Dialogue d'une rare intensité théologique. Un vrai dialogue, unique dans l'Évangile, où cette femme est une authentique partenaire et pas seulement un faire- valoir. Une révélation progressive à mesure que sa confiance en lui progresse. L'étonnement des disciples en le voyant parler à une femme peut refléter le débat sur le rôle des femmes dans la communauté johannique et l'insertion de ce passage dans le texte peut être due à la volonté de montrer que Jésus voulait que les femmes aussi participent à l'évangélisation. C'est pourquoi il a ajouté un détail qui est parallèle à l'appel des apôtres dans les synoptiques, le fait de quitter leur bateau. Ici « abandonner » sa cruche pour se consacrer à l'évangélisation. L'abandon de la cruche est semblable à l'abandon des filets, du bureau de douane, pour suivre Jésus et devenir apôtre. Pourquoi cet abandon de la cruche n’a-t-il jamais été interprété au même titre que les autres abandons ?  

Jésus cherche quelque chose auprès de cette femme et cela semble étonnant. Cela traduit le trouble des hommes de la communauté johannique de ne pas être ainsi les seuls associés à la mission de Jésus. L'auteur insiste en montrant que Jésus s'est fort bien passé d'eux. Cette femme lui a apporté ce qui peut satisfaire sa faim de faire la volonté de Dieu. La mission de la Samarie est remise entre les mains de cette femme,  mission dont ils ne sont pas les initiateurs et ne seront que les moissonneurs.

 

On peut légitiment penser qu'il y avait des femmes théologiennes, apôtres mais que cela était tellement à contre courant de l'ethos ambiant que cela provoquait des tensions.

Ce texte permettait de légitimer la participation de femmes à des rôles que des hommes croyaient être seuls à pouvoir remplir. D'autant plus, et c'est un cas unique dans l'Evangile, elle est la première et la seule dont la parole a permis à un groupe tout entier de se convertir.

Elle réalise ce que Jésus dit en Jn 17/20 : « ceux qui croiront en moi grâce à leur parole » Son ministère de la parole a été efficace.

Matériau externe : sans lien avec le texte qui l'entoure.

/-- **Averaging the nonlinear term against the heat kernel.** In the setting of
`integrable_transportIntegrand_Ioo` (with `θ = φ ∈ C¹_c`, `0 ≤ s ≤ T`) and for `a > 0`,
`∫ K_a(y) (∫₀ˢ ∫ ⟪v, D(e^{ν(s-τ)Δ}φ)(· - y) v⟫ dτ) dy = ∫₀ˢ ∫ ⟪v, (e^{aΔ} D(e^{ν(s-τ)Δ}φ)) v⟫ dτ`,
the `y`-integrand being integrable: Fubini on `E × ((0,s) × E)`; for each `y` the inner integrand
is the transport integrand of the translated test `φ(· - y)`, with `L¹` norm at most
`s M² ‖Dφ‖₃` uniformly in `y`, and the kernel `y ↦ K_a(y) D(e^{ν(s-τ)Δ}φ)(x - y)` is integrable
with integral `(e^{aΔ} D(e^{ν(s-τ)Δ}φ))(x)`. [folklore] -/
theorem integral_heatKernel_mul_transport (hν : 0 < ν) {φ : E → E} (hφ : ContDiff ℝ 1 φ)
    (hc : HasCompactSupport φ) {v : ℝ → E → E} {s T : ℝ} (hs : 0 ≤ s) (hsT : s ≤ T)
    (hmeas : AEStronglyMeasurable (uncurry v)
      ((volume : Measure (ℝ × E)).restrict (Ioo 0 T ×ˢ univ)))
    {M : ℝ≥0} (hv3 : ∀ τ ∈ Icc 0 s, MemLp (v τ) 3 volume ∧ eLpNorm (v τ) 3 volume ≤ M)
    {a : ℝ} (ha : 0 < a) :
    Integrable (fun y => UnboundedOperators.heatKernel a y *
        (∫ τ in 0..s, ∫ x, ⟪v τ x, fderiv ℝ (heatTest ν φ (s - τ)) (x - y) (v τ x)⟫)) volume ∧
      ∫ y, UnboundedOperators.heatKernel a y *
          (∫ τ in 0..s, ∫ x, ⟪v τ x, fderiv ℝ (heatTest ν φ (s - τ)) (x - y) (v τ x)⟫) =
        ∫ τ in 0..s, ∫ x, ⟪v τ x,
          UnboundedOperators.heatExtension (fderiv ℝ (heatTest ν φ (s - τ))) a x (v τ x)⟫ := by
  set K : E → ℝ := UnboundedOperators.heatKernel a with hK
  set μ : Measure (ℝ × E) := (volume.restrict (Ioo 0 s)).prod (volume : Measure E) with hμ
  haveI : IsFiniteMeasure (volume.restrict (Ioo (0 : ℝ) s)) :=
    isFiniteMeasure_restrict.2 measure_Ioo_lt_top.ne
  have hKi : Integrable K volume := UnboundedOperators.integrable_heatKernel_holds ha
  have hK0 : ∀ y, 0 ≤ K y := fun y => (UnboundedOperators.heatKernel_pos ha y).le
  have happ := (isBoundedBilinearMap_apply (𝕜 := ℝ) (E := E) (F := E)).continuous
  -- the kernels `D(e^{νσΔ}φ) = e^{νσΔ}(Dφ)` are continuous and bounded by `‖Dφ‖_∞`
  have hDφc : Continuous (fderiv ℝ φ) := hφ.continuous_fderiv one_ne_zero
  have hDφs : HasCompactSupport (fderiv ℝ φ) := hc.fderiv ℝ
  obtain ⟨D₀, hD₀⟩ := hDφc.bounded_above_of_compact_support hDφs
  have hΨcont : ∀ σ, Continuous (fderiv ℝ (heatTest ν φ σ)) := fun σ => by
    rw [fderiv_heatTest_eq_heatTest_fderiv hφ hc ν σ]
    exact (contDiff_heatFlow (contDiff_zero.2 hDφc) hDφs _).continuous
  have hΨbd : ∀ σ z, ‖fderiv ℝ (heatTest ν φ σ) z‖ ≤ D₀ := fun σ z => by
    rw [fderiv_heatTest_eq_heatTest_fderiv hφ hc ν σ]
    exact norm_heatFlow_le hD₀ _ z
  -- translated tests
  have htr : ∀ (y : E) (τ : ℝ) (x : E), fderiv ℝ (heatTest ν φ (s - τ)) (x - y) =
      fderiv ℝ (heatTest ν (fun z => φ (z + -y)) (s - τ)) x := by
    intro y τ x
    have h1 : heatTest ν (fun z => φ (z + -y)) (s - τ) = fun z => heatTest ν φ (s - τ) (z + -y) :=
      funext fun z => heatTest_comp_add_right ν φ (-y) (s - τ) z
    rw [h1, fderiv_comp_add_right, ← sub_eq_add_neg]
  -- slab integrability for every translate, with a uniform bound
  set B : ℝ := s * ((M : ℝ) ^ 2 * (eLpNorm (fderiv ℝ φ) 3 volume).toReal) with hB
  have hT : ∀ y : E, Integrable (fun q : ℝ × E =>
        ⟪v q.1 q.2, fderiv ℝ (heatTest ν φ (s - q.1)) (q.2 - y) (v q.1 q.2)⟫) μ ∧
      ∫ q, ‖⟪v q.1 q.2, fderiv ℝ (heatTest ν φ (s - q.1)) (q.2 - y) (v q.1 q.2)⟫‖ ∂μ ≤ B := by
    intro y
    have hφy : ContDiff ℝ 1 (fun z => φ (z + -y)) := hφ.comp (contDiff_id.add contDiff_const)
    have hcy : HasCompactSupport (fun z => φ (z + -y)) :=
      hc.comp_homeomorph (Homeomorph.addRight (-y))
    have h := integrable_transportIntegrand_Ioo hν hφy hcy hs hsT hmeas hv3
    have hnorm : eLpNorm (fderiv ℝ (fun z => φ (z + -y))) 3 volume =
        eLpNorm (fderiv ℝ φ) 3 (volume : Measure E) := by
      have hD : fderiv ℝ (fun z => φ (z + -y)) = fun z => fderiv ℝ φ (z + -y) :=
        funext fun z => fderiv_comp_add_right (-y)
      rw [hD]
      exact eLpNorm_comp_measurePreserving (p := 3) hDφc.aestronglyMeasurable
        (measurePreserving_add_right volume (-y))
    simp only [← htr y] at h
    rw [hnorm] at h
    exact h
  -- the integrand on `E × ((0,s) × E)`
  set H : E × (ℝ × E) → ℝ := fun z =>
    K z.1 * ⟪v z.2.1 z.2.2, fderiv ℝ (heatTest ν φ (s - z.2.1)) (z.2.2 - z.1) (v z.2.1 z.2.2)⟫ with hH
  have hHm : AEStronglyMeasurable H ((volume : Measure E).prod μ) := by
    have h1 : AEStronglyMeasurable (fun z : E × (ℝ × E) => K z.1) ((volume : Measure E).prod μ) :=
      ((UnboundedOperators.continuous_heatKernel a).comp continuous_fst).aestronglyMeasurable
    have hv' : AEStronglyMeasurable (uncurry v) μ := aestronglyMeasurable_uncurry_mono hsT hmeas
    have h2 : AEStronglyMeasurable (fun z : E × (ℝ × E) => v z.2.1 z.2.2)
        ((volume : Measure E).prod μ) := hv'.comp_snd
    have h3 : AEStronglyMeasurable
        (fun z : E × (ℝ × E) => fderiv ℝ (heatTest ν φ (s - z.2.1)) (z.2.2 - z.1))
        ((volume : Measure E).prod μ) := by
      have hcont : ContinuousOn
          (fun z : E × (ℝ × E) => fderiv ℝ (heatTest ν φ (s - z.2.1)) (z.2.2 - z.1))
          (univ ×ˢ (Iio s ×ˢ univ)) := by
        have hc2 : Continuous fun z : E × (ℝ × E) => ((s - z.2.1, z.2.2 - z.1) : ℝ × E) := by
          fun_prop
        have h := ContinuousOn.comp (g := fun q : ℝ × E => fderiv ℝ (heatTest ν φ q.1) q.2)
          (f := fun z : E × (ℝ × E) => ((s - z.2.1, z.2.2 - z.1) : ℝ × E))
          (s := univ ×ˢ (Iio s ×ˢ univ)) (continuousOn_fderiv_heatTest hν hφ hc)
          hc2.continuousOn
          (fun z hz => ⟨show (0 : ℝ) < s - z.2.1 from
            sub_pos.2 (mem_prod.1 (mem_prod.1 hz).2).1, mem_univ _⟩)
        simpa only [Function.comp_def] using h
      have h := (hcont.mono (prod_mono subset_rfl (prod_mono (Ioo_subset_Iio_self (a := (0 : ℝ)))
        subset_rfl))).aestronglyMeasurable
        (μ := (volume : Measure E).prod (volume : Measure (ℝ × E)))
        (MeasurableSet.univ.prod (measurableSet_Ioo.prod MeasurableSet.univ))
      have hρ : (volume : Measure E).prod μ =
          ((volume : Measure E).prod (volume : Measure (ℝ × E))).restrict
            (univ ×ˢ (Ioo 0 s ×ˢ univ)) := by
        rw [hμ, ← volume_restrict_slab_eq_prod, ← Measure.prod_restrict, Measure.restrict_univ]
      rwa [hρ]
    exact h1.mul (h2.inner (happ.comp_aestronglyMeasurable (h3.prodMk h2)))
  -- integrability on the product
  have hHi : Integrable H ((volume : Measure E).prod μ) := by
    rw [integrable_prod_iff hHm]
    refine ⟨Eventually.of_forall fun y => (hT y).1.const_mul (K y), ?_⟩
    refine (hKi.mul_const B).mono' hHm.norm.integral_prod_right' (Eventually.of_forall fun y => ?_)
    rw [Real.norm_of_nonneg (integral_nonneg fun _ => norm_nonneg _)]
    have he : ∀ q, ‖H (y, q)‖ =
        K y * ‖⟪v q.1 q.2, fderiv ℝ (heatTest ν φ (s - q.1)) (q.2 - y) (v q.1 q.2)⟫‖ := fun q => by
      simp only [hH, norm_mul, Real.norm_of_nonneg (hK0 y)]
    calc ∫ q, ‖H (y, q)‖ ∂μ
        = K y * ∫ q, ‖⟪v q.1 q.2, fderiv ℝ (heatTest ν φ (s - q.1)) (q.2 - y) (v q.1 q.2)⟫‖ ∂μ := by
          rw [← integral_const_mul]
          exact integral_congr_ae (Eventually.of_forall he)
      _ ≤ K y * B := mul_le_mul_of_nonneg_left (hT y).2 (hK0 y)
  -- the `y`-integral at fixed `(τ, x)`
  have hker : ∀ q : ℝ × E,
      Integrable (fun y => K y • fderiv ℝ (heatTest ν φ (s - q.1)) (q.2 - y)) volume := fun q =>
    UnboundedOperators.integrable_heatKernel_smul_of_bound (hΨcont (s - q.1)) (hΨbd (s - q.1))
      ha q.2
  have hinner : ∀ q : ℝ × E, ∫ y, H (y, q) = ⟪v q.1 q.2,
      UnboundedOperators.heatExtension (fderiv ℝ (heatTest ν φ (s - q.1))) a q.2 (v q.1 q.2)⟫ := by
    intro q
    have h1 : ∀ y, H (y, q) =
        ⟪v q.1 q.2, (K y • fderiv ℝ (heatTest ν φ (s - q.1)) (q.2 - y)) (v q.1 q.2)⟫ := fun y => by
      simp only [hH, smul_apply, real_inner_smul_right]
    simp_rw [h1]
    rw [integral_inner ((hker q).apply_continuousLinearMap (v q.1 q.2)) (v q.1 q.2),
      ← ContinuousLinearMap.integral_apply (hker q) (v q.1 q.2),
      UnboundedOperators.heatExtension_apply]
  -- the left-hand side as an iterated integral of `H`
  have hlhs : ∀ y, K y *
      (∫ τ in 0..s, ∫ x, ⟪v τ x, fderiv ℝ (heatTest ν φ (s - τ)) (x - y) (v τ x)⟫) =
        ∫ q, H (y, q) ∂μ := by
    intro y
    have h1 : ∫ q, H (y, q) ∂μ =
        K y * ∫ q, ⟪v q.1 q.2, fderiv ℝ (heatTest ν φ (s - q.1)) (q.2 - y) (v q.1 q.2)⟫ ∂μ := by
      simp only [hH]
      exact integral_const_mul _ _
    rw [h1, hμ, integral_prod _ (hT y).1, intervalIntegral.integral_of_le hs,
      integral_Ioc_eq_integral_Ioo]
  have hL : Integrable (fun q : ℝ × E => ⟪v q.1 q.2,
      UnboundedOperators.heatExtension (fderiv ℝ (heatTest ν φ (s - q.1))) a q.2 (v q.1 q.2)⟫) μ :=
    hHi.integral_prod_right.congr (Eventually.of_forall hinner)
  refine ⟨hHi.integral_prod_left.congr (Eventually.of_forall fun y => (hlhs y).symm), ?_⟩
  calc ∫ y, K y * (∫ τ in 0..s, ∫ x, ⟪v τ x, fderiv ℝ (heatTest ν φ (s - τ)) (x - y) (v τ x)⟫)
      = ∫ y, ∫ q, H (y, q) ∂μ := integral_congr_ae (Eventually.of_forall hlhs)
    _ = ∫ q, (∫ y, H (y, q)) ∂μ := integral_integral_swap (f := fun y q => H (y, q)) hHi
    _ = ∫ q, ⟪v q.1 q.2, UnboundedOperators.heatExtension (fderiv ℝ (heatTest ν φ (s - q.1))) a q.2
          (v q.1 q.2)⟫ ∂μ := integral_congr_ae (Eventually.of_forall hinner)
    _ = ∫ τ in 0..s, ∫ x, ⟪v τ x,
          UnboundedOperators.heatExtension (fderiv ℝ (heatTest ν φ (s - τ))) a x (v τ x)⟫ := by
        rw [hμ, integral_prod _ (by rwa [hμ] at hL), intervalIntegral.integral_of_le hs,
          integral_Ioc_eq_integral_Ioo]

end Transport

/-! ### The two-time identity -/

section Restart

variable {ν T : ℝ} {u₀ : E → E} {v : ℝ → E → E}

L'évangéliste a présenté sous forme narrative la mission auprès des samaritains attribuant à Jésus lui-même l'initiative de la mission en Samarie et à une femme le travail d'évangélisation. Certaines interprétations ont voulu minimiser le travail de cette femme et donc la volonté de Jésus d'en faire une apôtre en insistant sur le fait que ce n'est pas sur sa parole que les samaritains ont cru mais sur celle de Jésus.

Ce qui est curieux, c'est que le même raisonnement n'est pas fait quand il s'agit d'hommes. Il est évident que si des gens sont amenés à Jésus par un-e disciple,  la foi plénière ne vient que grâce à la parole de Jésus lui-même.